Адам сидел за столом, согнувшись под странным углом, вероятно, чтобы рёбра не так сильно болели. Чашка чая, на остывающей поверхности которого собиралась плёнка от сливок, стояла на кипе бумаг с отчётами и результатами экспериментов рядом с фотографией в рамке, на которой была запечатлена Элейн. Она была весьма красивой женщиной с точёной фигурой, которая, как показалось Прескотту, была прекрасно осведомлена о собственной привлекательности. Она совершенно не была похожа на одну из этих зачуханных витавших в облаках профессорш в поношенных вязаных жилетах. Со стороны выглядело так, будто бы Адам поставил фотографию жены тут, чтобы она контролировала его работу, или же, вероятно, давала ему своё благословение. Прескотт поискал глазами вокруг фото Маркуса, но здесь была лишь Элейн. Наверно, остальные фотографии он повесил в своей комнате.
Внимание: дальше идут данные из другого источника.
import Literature.MathematicalPhysics.QuantumFieldTheory.Balaban1983to89.T4HistoryLipschitzRecursion
import Literature.MathematicalPhysics.QuantumFieldTheory.Balaban1983to89.T4CouplingAnalyticity

/-!
# T4HistoryLipschitzBridge — the two NE9 fan-out typings agree: ONE renewal layer, ONE family of moduli
(cell `pub-balaban`, T4-DAG §2 node U3 / §5 row T4-U3.E / §6 NE9; seat NE9-P2, the inductive member; bookkeeping only)

HONEST FRAMING (T4-DAG PAGE 1).  The cell's T4 target is rung (B)+1 on a FIXED finite torus — NOT infinite volume, NOT a
mass gap, NOT the Clay problem.  NE9 (`T4OutputRate.NE9` ∧ `T4OutputRate.FadingMemory`) is NOT PRINTED in
[Balaban1987RG1] / [Balaban1988RG2Cluster] / [Balaban1988Convergent] (cell records `t4/T4-XREAD-U3.md`, `t4/T4-EST-NE9-P1.md`,
`t4/T4-EST-NE9-P2.md`); neither fan-out module proves it, and this bridge proves nothing about Bałaban's terms either.  It
records, in the kernel, that the two typings of the cell's missing step inequality — the NORM-LEVEL `StepTransfer V W ℓ a ω₀`
of `T4CouplingAnalyticity` (seat P1: activities in a seminormed space, constants from Cauchy estimates) and the
FUNCTIONAL-LEVEL `StepLipschitz E W κ lam a` of `T4HistoryLipschitzRecursion` (seat P2: majorant form on the terms, any
window) — run through ONE renewal layer (P2's `RenewalSuper` / `renewal_coeff_le`) and return THE SAME moduli:
`T4HistoryLipschitzRecursion.prodModuli ℓ (fun _ => μ) = T4CouplingAnalyticity.geomMod ℓ μ` (`prodModuli_const_eq_geomMod`).
Concretely: (i) a norm-level one-step shape with GENERAL coefficients, `NormStepLipschitz V W lam a` (P1's `StepTransfer` is
the instance `lam ≡ ℓ`, `a k j = a·ω₀^{k−j}`, `normStepLipschitz_of_stepTransfer`), gives `T4CouplingAnalyticity.NormNE9 V W Λ`
for EVERY super-solution `Λ` of P2's renewal inequalities (`normNE9_of_normStepLipschitz` — the norm-level twin of
`T4HistoryLipschitzRecursion.ne9_of_stepLipschitz`, same Fubini step `renewal_coeff_le`); (ii) P1's
input `StepTransfer` run through that layer gives `NormNE9 V W (prodModuli ℓ (fun _ => ω₀ + a))`
(`normNE9_prodModuli_of_stepTransfer`) — by (`prodModuli_const_eq_geomMod`) literally the statement of P1's own
`normNE9_of_stepTransfer`, which is used BY NAME and not restated — and composes with P1's evaluation lemma `ne9_of_normNE9`
(`ne9_prodModuli_of_stepTransfer`); (iii) P2's headline
`ne9_and_fadingMemory_of_geometricStep` is restated on `geomMod` (`ne9_geomMod_of_geometricStep`), so downstream (node U5b)
sees one modulus family whichever member is instantiated; (iv) the per-step product family `prodModuli ℓ μ` (one factor per
step) has no norm-level counterpart in P1's module and is available to it through (i) (`normNE9_prodModuli_of_normStep`).
The conditional inputs of the cell's other nodes (BetaPertH, (B), (B^μ)) do not occur here.  Value = de-duplication of the
fan-out's bookkeeping (cell journal NOTE of seat P1, «ONE renewal layer»); NOT summit progress.

MATHEMATICAL CONTENT: `funext` + the closed form `prodModuli_const`; a strong induction on the creation step using
`renewal_coeff_le`; reassociation of a product.  Everything [folklore].  Imports the two fan-out modules BY NAME and modifies
neither.
-/

noncomputable section

namespace Literature.MathematicalPhysics.QuantumFieldTheory.Balaban1983to89.T4HistoryLipschitzBridge

open scoped BigOperators
open Literature.MathematicalPhysics.QuantumFieldTheory.Balaban1983to89.T4OutputRate
open Literature.MathematicalPhysics.QuantumFieldTheory.Balaban1983to89.T4HistoryLipschitzRecursion
open Literature.MathematicalPhysics.QuantumFieldTheory.Balaban1983to89.T4CouplingAnalyticity

/-! ## §1 One family of moduli -/

/-- **THE TWO SEATS' MODULI COINCIDE**: P2's product family at a constant rate IS P1's geometric family,
`prodModuli ℓ (fun _ => μ) k i = geomMod ℓ μ k i = ℓ μ^{k−1−i}·[i < k]`. [folklore] -/
theorem prodModuli_const_eq_geomMod (ℓ μ : ℝ) : prodModuli ℓ (fun _ => μ) = geomMod ℓ μ := by
  funext k i
  rw [prodModuli_const]
  rfl

/-- P2's headline restated on P1's moduli: `ScaleZeroFree`, `StepLipschitz E W κ lam a`, `lam k ≤ ℓ`, `a k j ≤ c·ω^{k−j}`
give `NE9 E W κ (geomMod ℓ (ω + c)) ∧ FadingMemory (ℓ/(ω + c)) (ω + c) (geomMod ℓ (ω + c))`. [folklore] -/
theorem ne9_geomMod_of_geometricStep {C : Carriers} {Bg : Type} {E : Functional C Bg} {W : Set (ℕ → ℝ)}
    {κ ℓ c ω : ℝ} {lam : ℕ → ℝ} {a : ℕ → ℕ → ℝ} (h0 : ScaleZeroFree E W) (hS : StepLipschitz E W κ lam a)
    (hℓ : 0 ≤ ℓ) (hc : 0 ≤ c) (hω : 0 ≤ ω) (hpos : 0 < ω + c) (hlam : ∀ k, lam k ≤ ℓ)
    (ha : ∀ k j, j ≤ k → a k j ≤ c * ω ^ (k - j)) :
    NE9 E W κ (geomMod ℓ (ω + c)) ∧ FadingMemory (ℓ / (ω + c)) (ω + c) (geomMod ℓ (ω + c)) := by
  rw [← prodModuli_const_eq_geomMod]
  exact ne9_and_fadingMemory_of_geometricStep h0 hS hℓ hc hω hpos hlam ha

/-! ## §2 The norm-level one-step shape with general coefficients, through P2's renewal layer -/

section NormLevel

variable {F : Type*} [SeminormedAddCommGroup F]

/-- SHAPE (binder; NOT PRINTED — the norm-level twin of `T4HistoryLipschitzRecursion.StepLipschitz`, generalising
`T4CouplingAnalyticity.StepTransfer` to step- and creation-step-dependent coefficients): the activity born at step k + 1
depends on the last coupling with constant `lam k` and on the old activities born at the steps j ≤ k with constants `a k j`:
`‖V (k+1) g − V (k+1) g′‖ ≤ lam k·|g_k − g′_k| + Σ_{j≤k} a k j·‖V j g − V j g′‖`.
[cite: Balaban1987RG1, (2.12)-(2.13) p.268 and (0.29) p.258] -/
def NormStepLipschitz (V : ℕ → (ℕ → ℝ) → F) (W : Set (ℕ → ℝ)) (lam : ℕ → ℝ) (a : ℕ → ℕ → ℝ) : Prop :=
  ∀ k, ∀ g ∈ W, ∀ g' ∈ W,
    ‖V (k + 1) g - V (k + 1) g'‖ ≤
      lam k * |g k - g' k| + ∑ j ∈ Finset.range (k + 1), a k j * ‖V j g - V j g'‖

/-- P1's `StepTransfer V W ℓ a ω₀` is the instance `lam ≡ ℓ`, `a k j = a·ω₀^{k−j}` of `NormStepLipschitz`. [folklore] -/
theorem normStepLipschitz_of_stepTransfer {V : ℕ → (ℕ → ℝ) → F} {W : Set (ℕ → ℝ)} {ℓ a ω₀ : ℝ}
    (h : StepTransfer V W ℓ a ω₀) : NormStepLipschitz V W (fun _ => ℓ) (fun k j => a * ω₀ ^ (k - j)) := by
  intro k g hg g' hg'
  have hk := h k g hg g' hg'
  simpa only [Finset.mul_sum, mul_assoc] using hk

/-- **NORM-LEVEL NE9 THROUGH THE RENEWAL LAYER**: a coupling-free scale-0 activity, `NormStepLipschitz V W lam a` with
`a k j ≥ 0`, and ANY super-solution `Λ` of the renewal inequalities `RenewalSuper lam a Λ` give
`T4CouplingAnalyticity.NormNE9 V W Λ`.  Strong induction on the creation step; the step is `renewal_coeff_le` (the same
Fubini swap that drives `ne9_of_stepLipschitz`). [folklore] -/
theorem normNE9_of_normStepLipschitz {V : ℕ → (ℕ → ℝ) → F} {W : Set (ℕ → ℝ)} {lam : ℕ → ℝ} {a Λ : ℕ → ℕ → ℝ}
    (h0 : ∀ g ∈ W, ∀ g' ∈ W, V 0 g = V 0 g') (hS : NormStepLipschitz V W lam a)
    (ha : ∀ k j, j ≤ k → 0 ≤ a k j) (hΛ : RenewalSuper lam a Λ) : NormNE9 V W Λ := by
  intro n
  induction' n using Nat.strong_induction_on with n ih
  intro g hg g' hg'
  cases n with
  | zero => simp [h0 g hg g' hg']
  | succ k =>
    calc ‖V (k + 1) g - V (k + 1) g'‖
        ≤ lam k * |g k - g' k| + ∑ j ∈ Finset.range (k + 1), a k j * ‖V j g - V j g'‖ := hS k g hg g' hg'
      _ ≤ lam k * |g k - g' k| +
            ∑ j ∈ Finset.range (k + 1), a k j * ∑ i ∈ Finset.range j, Λ j i * |g i - g' i| := by
          refine add_le_add le_rfl (Finset.sum_le_sum fun j hj => ?_)
          have hj' := Finset.mem_range.mp hj
          exact mul_le_mul_of_nonneg_left (ih j hj' g hg g' hg') (ha k j (Nat.lt_succ_iff.mp hj'))
      _ ≤ ∑ i ∈ Finset.range (k + 1), Λ (k + 1) i * |g i - g' i| :=
          renewal_coeff_le hΛ k (δ := fun i => |g i - g' i|) fun i => abs_nonneg _

/-- PER-STEP RATES at the norm level (P2's product family, not available in P1's module): `NormStepLipschitz` with
`lam k ≤ ℓ`, `a k j ≤ c·Π_{m=j+1}^{k} ω_m` (ω_m, c ≥ 0) gives `NormNE9 V W (prodModuli ℓ μ)` for any per-step rates
`μ_m ≥ ω_m + c`. [folklore] -/
theorem normNE9_prodModuli_of_normStep {V : ℕ → (ℕ → ℝ) → F} {W : Set (ℕ → ℝ)} {lam : ℕ → ℝ} {a : ℕ → ℕ → ℝ}
    {ℓ c : ℝ} {ω μ : ℕ → ℝ} (h0 : ∀ g ∈ W, ∀ g' ∈ W, V 0 g = V 0 g') (hS : NormStepLipschitz V W lam a)
    (ha0 : ∀ k j, j ≤ k → 0 ≤ a k j) (hℓ : 0 ≤ ℓ) (hc : 0 ≤ c) (hω : ∀ m, 0 ≤ ω m) (hμ : ∀ m, ω m + c ≤ μ m)
    (hlam : ∀ k, lam k ≤ ℓ) (ha : ∀ k j, j ≤ k → a k j ≤ c * ∏ m ∈ Finset.Ico (j + 1) (k + 1), ω m) :
    NormNE9 V W (prodModuli ℓ μ) :=
  normNE9_of_normStepLipschitz h0 hS ha0 (renewalSuper_prodModuli hℓ hc hω hμ hlam ha)

/-- **P1's INPUT THROUGH P2's RENEWAL LAYER**: `StepTransfer V W ℓ a ω₀` ↦ `NormStepLipschitz` (`normStepLipschitz_of_stepTransfer`)
↦ `RenewalSuper` solved by `renewalSuper_geometric` ↦ `NormNE9 V W (prodModuli ℓ (fun _ => ω₀ + a))`.  Rewriting the conclusion
with `prodModuli_const_eq_geomMod` gives LITERALLY the statement of `T4CouplingAnalyticity.normNE9_of_stepTransfer` (P1's own
proof, by `aggDisc_step`); that declaration is NOT restated here — use it by name (the cell's scratch trailer
`t4/b2b-balaban-t4-ne9-p2/trailer_bridge.lean` elaborates both proofs against the one fully-qualified type). [folklore] -/
theorem normNE9_prodModuli_of_stepTransfer {V : ℕ → (ℕ → ℝ) → F} {W : Set (ℕ → ℝ)} {ℓ a ω₀ : ℝ} (hℓ : 0 ≤ ℓ)
    (ha : 0 ≤ a) (hω : 0 ≤ ω₀) (h0 : ∀ g ∈ W, ∀ g' ∈ W, V 0 g = V 0 g') (hstep : StepTransfer V W ℓ a ω₀) :
    NormNE9 V W (prodModuli ℓ (fun _ => ω₀ + a)) :=
  normNE9_of_normStepLipschitz h0 (normStepLipschitz_of_stepTransfer hstep)
    (fun _ _ _ => mul_nonneg ha (pow_nonneg hω _))
    (renewalSuper_geometric hℓ ha hω (fun _ => le_rfl) fun _ _ _ => le_rfl)

/-- … composed with P1's evaluation lemma `ne9_of_normNE9` and P2's `fadingMemory_geometric`:
`T4OutputRate.NE9 E W κ (prodModuli ℓ (fun _ => ω₀ + a)) ∧ T4OutputRate.FadingMemory (ℓ/(ω₀ + a)) (ω₀ + a) (…)` for a
functional that evaluates the activity through an `e^{−κd}`-Lipschitz map — the conclusion of P1's
`ne9_and_fadingMemory_of_stepTransfer` on P2's modulus family (equal to P1's by `prodModuli_const_eq_geomMod`). [folklore] -/
theorem ne9_prodModuli_of_stepTransfer {C : Carriers} {Bg : Type} {E : Functional C Bg} {V : ℕ → (ℕ → ℝ) → F}
    {W : Set (ℕ → ℝ)} {κ ℓ a ω₀ : ℝ} (ev : F → Bg → C.Dom → ℝ)
    (hev : ∀ (b b' : F) (U : Bg) (X : C.Dom), |ev b U X - ev b' U X| ≤ Real.exp (-(κ * C.d X)) * ‖b - b'‖)
    (hE : ∀ g ∈ W, ∀ (U : Bg) (X : C.Dom), E g U X = ev (V (C.scale X) g) U X) (hℓ : 0 ≤ ℓ) (ha : 0 ≤ a)
    (hω : 0 ≤ ω₀) (hμ : 0 < ω₀ + a) (h0 : ∀ g ∈ W, ∀ g' ∈ W, V 0 g = V 0 g') (hstep : StepTransfer V W ℓ a ω₀) :
    NE9 E W κ (prodModuli ℓ (fun _ => ω₀ + a)) ∧
      FadingMemory (ℓ / (ω₀ + a)) (ω₀ + a) (prodModuli ℓ (fun _ => ω₀ + a)) :=
  ⟨ne9_of_normNE9 ev hev hE (normNE9_prodModuli_of_stepTransfer hℓ ha hω h0 hstep), fadingMemory_geometric hℓ hμ⟩

end NormLevel

end Literature.MathematicalPhysics.QuantumFieldTheory.Balaban1983to89.T4HistoryLipschitzBridge

end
Дьюри совершенно точно удалось забрать их из Холдейн-Холла.
Адам одарил Прескотта пристальным взглядом, свойственным профессорам.
— «А как вам удаётся провести вертолёт сквозь шторм?» — спросил он.
— «Вы ведь не помните, как попали сюда, да?»
— «Полагаю, я в тот момент лежал без сознания».
— «Под водой до острова добраться проще, чем по воздуху. Хотя, и так тоже можно, если воздушное судно сможет набрать нужную высоту. Подводная лодка погружается перед штормом, создаваемым “Мальстрёмом”, а затем всплывает возле военно-морской базы “Эндевр”, где к ней подлетает вертолёт. Я рад, что вы не помните, как вас на лебёдке спускали на борт подлодки. При столь сильном ветре всё это превращается в тот ещё аттракцион. Ну, так что, вам ещё нужно что-либо, или нет?»
Медленно осмотрев комнату немигающим взглядом, Адам отрицательно помотал головой. За стеклянной стеной в дальнем конце комнаты суетились двое лаборантов. Прескотт краем глаза заметил ряды банок с каким-то полупрозрачным содержимым жёлтого цвета, подсвеченного люминесцентными лампами.